The use of Native American terminology has come under increasing scrutiny in recent months. In July, the Washington NFL team bowed to years of pressure by dropping the name “Redskins,” playing this seasons as simply the Washington Football Team, and the Cleveland baseball team followed suit earlier this month by announcing plans to drop its century-old “Indians” name, as soon as a new name is selected. “Hearing firsthand the stories and experiences of Native American people, we gained a deep understanding of how tribal communities feel about the team name and the detrimental effects it has on them,” Cleveland owner Paul Dolan said. There’s also a movement to rename places whose monikers belittle Native Americans. In Utah, a bill was recently proposed to let tribes change offensive names, such as Squaw Valley. “I’ve heard it all my life growing up, especially when I was a younger person in school. And people used to refer to our Native women as ‘squaws,’” Ed Naranjo, a member of the Goshute Reservation on the border of Utah and Nevada, told the Deseret News. “And it seemed to be, the way they were saying it, was derogatory and insensitive and belittling our Native women.” Courts are also beginning to remap the past. A recent U.S. Supreme Court decision found that large parts of Tulsa and eastern Oklahoma were once a reservation of the Muscogee (Creek) Nation.
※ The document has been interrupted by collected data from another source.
/-- [folklore] **THE SECOND-ORDER CARRIER `W2OfK` CONVERGES ENTRYWISE ALONG A RATE FAMILY**: with uniform rows and geometric rates (ratio `θ ∈ [0,1)`, rate `m > 0`) of
the five slots `(K_j, S_j, M_j, S₂,j, M₂,j) → (K∞, S∞, M∞, S₂∞, M₂∞)` — `Decays` ∕ `LocStencil` ∕ `VertexFamily _ N` ∕ `LocStencil₂` ∕ `LocStencilFM N` — every entry of
`W2OfK (K j) N (S j) (M j) (S₂ j) (M₂ j) μ y ν y′` tends to the corresponding entry of `W2OfK K∞ N S∞ M∞ S₂∞ M₂∞ μ y ν y′`.  Proof: `W2OfK_apply` + the four summand
limits `tendsto_vertex2OfK`, `tendsto_mixOfK`, `tendsto_mixOfK_swap`, `tendsto_resp`. -/
theorem tendsto_W2OfK (hK : ∀ j, Decays (K j) C m) (hKinf : Decays Kinf C m) (hKrate : ∀ j, Decays (K j - Kinf) (cK * θ ^ j) m)
    (hS : ∀ j, LocStencil (S j) Cs m) (hSinf : LocStencil Sinf Cs m) (hSrate : ∀ j, LocStencil (S j - Sinf) (cS * θ ^ j) m)
    (hM : ∀ j, VertexFamily (M j) N CM m) (hMinf : VertexFamily Minf N CM m) (hMrate : ∀ j, VertexFamily (M j - Minf) N (cM * θ ^ j) m)
    (hS₂ : ∀ j, LocStencil₂ (S₂ j) C₂ m) (hS₂inf : LocStencil₂ S₂inf C₂ m) (hS₂rate : ∀ j, LocStencil₂ (S₂ j - S₂inf) (c₂ * θ ^ j) m)
    (hM₂ : ∀ j, LocStencilFM N (M₂ j) CM₂ m) (hM₂inf : LocStencilFM N M₂inf CM₂ m) (hM₂rate : ∀ j, LocStencilFM N (M₂ j - M₂inf) (cM₂ * θ ^ j) m)
    (hm : 0 < m) (hθ0 : 0 ≤ θ) (hθ1 : θ < 1) (μ : Fin (d + 1)) (y : Fin (d + 1) → ℤ) (ν : Fin (d + 1)) (y' : Fin (d + 1) → ℤ)
    (x z : Fin (d + 1) → ℤ) (a b : Fib d) :
    Tendsto (fun j => W2OfK (K j) N (S j) (M j) (S₂ j) (M₂ j) μ y ν y' x z a b) atTop (𝓝 (W2OfK Kinf N Sinf Minf S₂inf M₂inf μ y ν y' x z a b)) := by
  have h1 := tendsto_vertex2OfK (N := N) hK hKinf hKrate hS₂ hS₂inf hS₂rate hm hθ0 hθ1 μ y ν y' x z a b
  have h2 := tendsto_mixOfK (N := N) hK hKinf hKrate hM₂ hM₂inf hM₂rate hm hθ0 hθ1 μ y ν y' x z a b
  have h3 := tendsto_mixOfK_swap (N := N) hK hKinf hKrate hM₂ hM₂inf hM₂rate hm hθ0 hθ1 μ y ν y' x z a b
  have h4 := tendsto_resp (N := N) hK hKinf hKrate hS hSinf hSrate hM hMinf hMrate hm hθ0 hθ1 μ y ν y' x z a b
  simp only [W2OfK_apply, Pi.add_apply]
  exact ((h1.add h2).add h3).add h4

/-- [folklore] **THE SYMMETRISED CARRIER `W2SymOfK` CONVERGES ENTRYWISE ALONG A RATE FAMILY** (`W2SymOfK = ½•(W2OfK + swap)`; `tendsto_W2OfK` at both bond orders). -/
theorem tendsto_W2SymOfK (hK : ∀ j, Decays (K j) C m) (hKinf : Decays Kinf C m) (hKrate : ∀ j, Decays (K j - Kinf) (cK * θ ^ j) m)
    (hS : ∀ j, LocStencil (S j) Cs m) (hSinf : LocStencil Sinf Cs m) (hSrate : ∀ j, LocStencil (S j - Sinf) (cS * θ ^ j) m)
    (hM : ∀ j, VertexFamily (M j) N CM m) (hMinf : VertexFamily Minf N CM m) (hMrate : ∀ j, VertexFamily (M j - Minf) N (cM * θ ^ j) m)
    (hS₂ : ∀ j, LocStencil₂ (S₂ j) C₂ m) (hS₂inf : LocStencil₂ S₂inf C₂ m) (hS₂rate : ∀ j, LocStencil₂ (S₂ j - S₂inf) (c₂ * θ ^ j) m)
    (hM₂ : ∀ j, LocStencilFM N (M₂ j) CM₂ m) (hM₂inf : LocStencilFM N M₂inf CM₂ m) (hM₂rate : ∀ j, LocStencilFM N (M₂ j - M₂inf) (cM₂ * θ ^ j) m)
    (hm : 0 < m) (hθ0 : 0 ≤ θ) (hθ1 : θ < 1) (μ : Fin (d + 1)) (y : Fin (d + 1) → ℤ) (ν : Fin (d + 1)) (y' : Fin (d + 1) → ℤ)
    (x z : Fin (d + 1) → ℤ) (a b : Fib d) :
    Tendsto (fun j => W2SymOfK (K j) N (S j) (M j) (S₂ j) (M₂ j) μ y ν y' x z a b) atTop
      (𝓝 (W2SymOfK Kinf N Sinf Minf S₂inf M₂inf μ y ν y' x z a b)) := by
  have h1 := tendsto_W2OfK (N := N) hK hKinf hKrate hS hSinf hSrate hM hMinf hMrate hS₂ hS₂inf hS₂rate hM₂ hM₂inf hM₂rate hm hθ0 hθ1
    μ y ν y' x z a b
  have h2 := tendsto_W2OfK (N := N) hK hKinf hKrate hS hSinf hSrate hM hMinf hMrate hS₂ hS₂inf hS₂rate hM₂ hM₂inf hM₂rate hm hθ0 hθ1
    ν y' μ y x z a b
  unfold W2SymOfK
  simp only [Pi.smul_apply, Pi.add_apply, smul_eq_mul]
  exact (h1.add h2).const_mul (1 / 2 : ℝ)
The court’s decision could prevent state or local authorities from prosecuting Indigenous people who commit crimes on reservation land.

What to Map?

There’s some debate among experts about which Native American places should be mapped. “Viewed with a long-view lens, all spaces on the map of North America are ‘Indigenous,’” Stephen Aron, a professor at UCLA specializing in the American West, said in an email interview. “I suppose for contemporary mapping purposes, most important would be to mark the locations of Indian villages and sacred and ceremonial sites,” he said. But some experts say that when mapping Native American lands, not everything should be revealed, so as to preserve their sanctity. “The last thing Indigenous people need is a mapping of sacred spaces with indigenous names on them,” Kathryn Shanley, a professor of Native American studies at the University of Montana, said in an email interview. “The Confederated Salish and Kootenai people on the Flathead Reservation take great care before releasing the names of places on their homelands.”  A reckoning of how land was taken from Native Americans is long overdue. Digital maps showing original place names is one way we can reexamine U.S. history and its debt to the first settlers.